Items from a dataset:

/-- Conversely: a sequence `b` uniformly `c`-close to a shifted tail of a CAUCHY sequence `a` has oscillation eventually `≤ 2c + ε`. [folklore] -/
theorem approxCauchy_of_near_cauchySeq {a b : ℕ → ℝ} (ha : CauchySeq a) {n : ℕ} {c : ℝ}
    (hnear : ∀ K, |a (K + n) - b K| ≤ c) {ε : ℝ} (hε : 0 < ε) :
    ∃ M : ℕ, ∀ K K', M ≤ K → M ≤ K' → |b K - b K'| ≤ 2 * c + ε := by
  obtain ⟨M, hM⟩ := Metric.cauchySeq_iff.mp ha ε hε
  refine ⟨M, fun K K' hK hK' => ?_⟩
  have h1 := hnear K
  have h2 := hnear K'
  have h3 := hM (K + n) (hK.trans (Nat.le_add_right K n)) (K' + n) (hK'.trans (Nat.le_add_right K' n))
  rw [Real.dist_eq] at h3
  rw [abs_sub_comm] at h1
  calc |b K - b K'| = |(b K - a (K + n)) + (a (K + n) - a (K' + n)) + (a (K' + n) - b K')| := by congr 1; ring
    _ ≤ |b K - a (K + n)| + |a (K + n) - a (K' + n)| + |a (K' + n) - b K'| := abs_add_three _ _ _
    _ ≤ 2 * c + ε := by linarith

/-! ## §2 The equivalence: every `G`, every measurable `ℰ`, any windows with `K`-uniform masses `δ n → 0` -/

section Iff

variable (F : T3Family) {G : Type*} [GaugeGroup G] [MeasurableSpace G] [HaarData G] [RegularGaugeGroup G]
  (ℰ : LoopAverage G)

/-- **THE EXACT SMALL-FIELD CONTENT OF THE CONTINUUM LIMIT, GIVEN A `K`-UNIFORM LARGE-FIELD MASS** (every `G`, every measurable `ℰ`,
`γ ≥ 0`): measurable windows `E n K` of the refined families with Gibbs masses of `(E n K)ᶜ` `≤ δ n` for `n ≥ n₀`, `δ n → 0`.  Then
`HasContinuumLimit (F.scheme ℰ γ)` ⟺ for every depth `n ≥ n₀`, every label string `Cs` and every `ε > 0` the conditional expectations
`a_K = ⨍ coarseObs Cs d(A_K)_*(Gibbs_K | E n K)` satisfy `|a_K − a_{K'}| ≤ 4·δ n + ε` for all large `K, K'`.
«⇒»: `|x_{K+n} − a_K| ≤ 2δ n` (`abs_integral_sub_average_le`, `expectAt_refine`) and `x` is Cauchy; «⇐»: §1 with `n` deep enough that
`δ n ≤ ε/5`.  No crux is proved; this only locates what the small-field side must deliver. [cite: King1986, Thm 3.4 (3.9)-(3.13) p.656] -/
theorem hasContinuumLimit_iff_condOscillation (hE : ℰ.MeasurableE) {γ : ℝ} (hγ : 0 ≤ γ) (n₀ : ℕ) {δ : ℕ → ℝ}
    (hδ : Tendsto δ atTop (𝓝 0)) (E : ∀ n K, Set (GaugeField ((F.refine n).P K) 0 G))
    (hEm : ∀ n K, MeasurableSet (E n K))
    (hmass : ∀ n K, n₀ ≤ n → (gibbsK (F.refine n) ℰ (γ * ((F.L : ℝ)⁻¹) ^ n) K).real (E n K)ᶜ ≤ δ n) :
    HasContinuumLimit (F.scheme ℰ γ) ↔
      ∀ n : ℕ, n₀ ≤ n → ∀ (Cs : List (ULoop3 F)) (ε : ℝ), 0 < ε → ∃ M : ℕ, ∀ K K', M ≤ K → M ≤ K' →
        |(⨍ u, coarseObs F n ℰ Cs u ∂Measure.map (unitA (F.refine n) ℰ K)
            ((gibbsK (F.refine n) ℰ (γ * ((F.L : ℝ)⁻¹) ^ n) K).restrict (E n K))) -
          ⨍ u, coarseObs F n ℰ Cs u ∂Measure.map (unitA (F.refine n) ℰ K')
            ((gibbsK (F.refine n) ℰ (γ * ((F.L : ℝ)⁻¹) ^ n) K').restrict (E n K'))| ≤ 4 * δ n + ε := by
  -- the one-law bound at depth `n`, step `K`: `|x_{K+n} − a_K| ≤ 2 δ n`
  have hnear : ∀ n, n₀ ≤ n → ∀ (Cs : List (ULoop3 F)) (K : ℕ),
      |(F.scheme ℰ γ).expectAt (K + n) Cs -
        ⨍ u, coarseObs F n ℰ Cs u ∂Measure.map (unitA (F.refine n) ℰ K)
          ((gibbsK (F.refine n) ℰ (γ * ((F.L : ℝ)⁻¹) ^ n) K).restrict (E n K))| ≤ 2 * δ n := by
    intro n hn Cs K
    have hγ' : 0 ≤ γ * ((F.L : ℝ)⁻¹) ^ n := mul_nonneg hγ (pow_nonneg (inv_nonneg.mpr (Nat.cast_nonneg _)) n)
    haveI := isProbabilityMeasure_unitLaw (F := F.refine n) (ℰ := ℰ) hE hγ' K
    rw [expectAt_refine F n ℰ hE hγ K Cs]
    exact abs_integral_sub_average_le (unitLaw_eq_map_restrict_add hE K (hEm n K))
      (by rw [real_map_restrict_univ hE]; exact hmass n K hn)
      (measurable_coarseObs F n ℰ hE Cs) (abs_coarseObs_le_one F n ℰ Cs)
  constructor
  · -- «⇒»
    intro hlim n hn Cs ε hε
    obtain ⟨l, hl⟩ := hlim Cs
    obtain ⟨M, hM⟩ := approxCauchy_of_near_cauchySeq hl.cauchySeq (hnear n hn Cs) hε
    exact ⟨M, fun K K' hK hK' => by linarith [hM K K' hK hK']⟩
  · -- «⇐»
    intro hosc Cs
    suffices hcs : CauchySeq fun K => (F.scheme ℰ γ).expectAt K Cs from cauchySeq_tendsto_of_complete hcs
    refine cauchySeq_of_forall_near_approxCauchy fun ε hε => ?_
    obtain ⟨n, hn₀, hn⟩ : ∃ n, n₀ ≤ n ∧ δ n < ε / 5 := by
      obtain ⟨n, hn⟩ := ((hδ.eventually (gt_mem_nhds (by positivity : (0 : ℝ) < ε / 5))).and
        (eventually_ge_atTop n₀)).exists
      exact ⟨n, hn.2, hn.1⟩
    obtain ⟨M, hM⟩ := hosc n hn₀ Cs (ε / 5) (by positivity)
    refine ⟨n, fun K => ⨍ u, coarseObs F n ℰ Cs u ∂Measure.map (unitA (F.refine n) ℰ K)
      ((gibbsK (F.refine n) ℰ (γ * ((F.L : ℝ)⁻¹) ^ n) K).restrict (E n K)), M,
      fun K K' hK hK' => (hM K K' hK hK').trans (by linarith), fun K => (hnear n hn₀ Cs K).trans (by linarith)⟩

— WORK TASK —
Where in the entries does the word "hlim" occur? Copy out each line that has it.

— TASK RESULT —
    intro hlim n hn Cs ε hε
    obtain ⟨l, hl⟩ := hlim Cs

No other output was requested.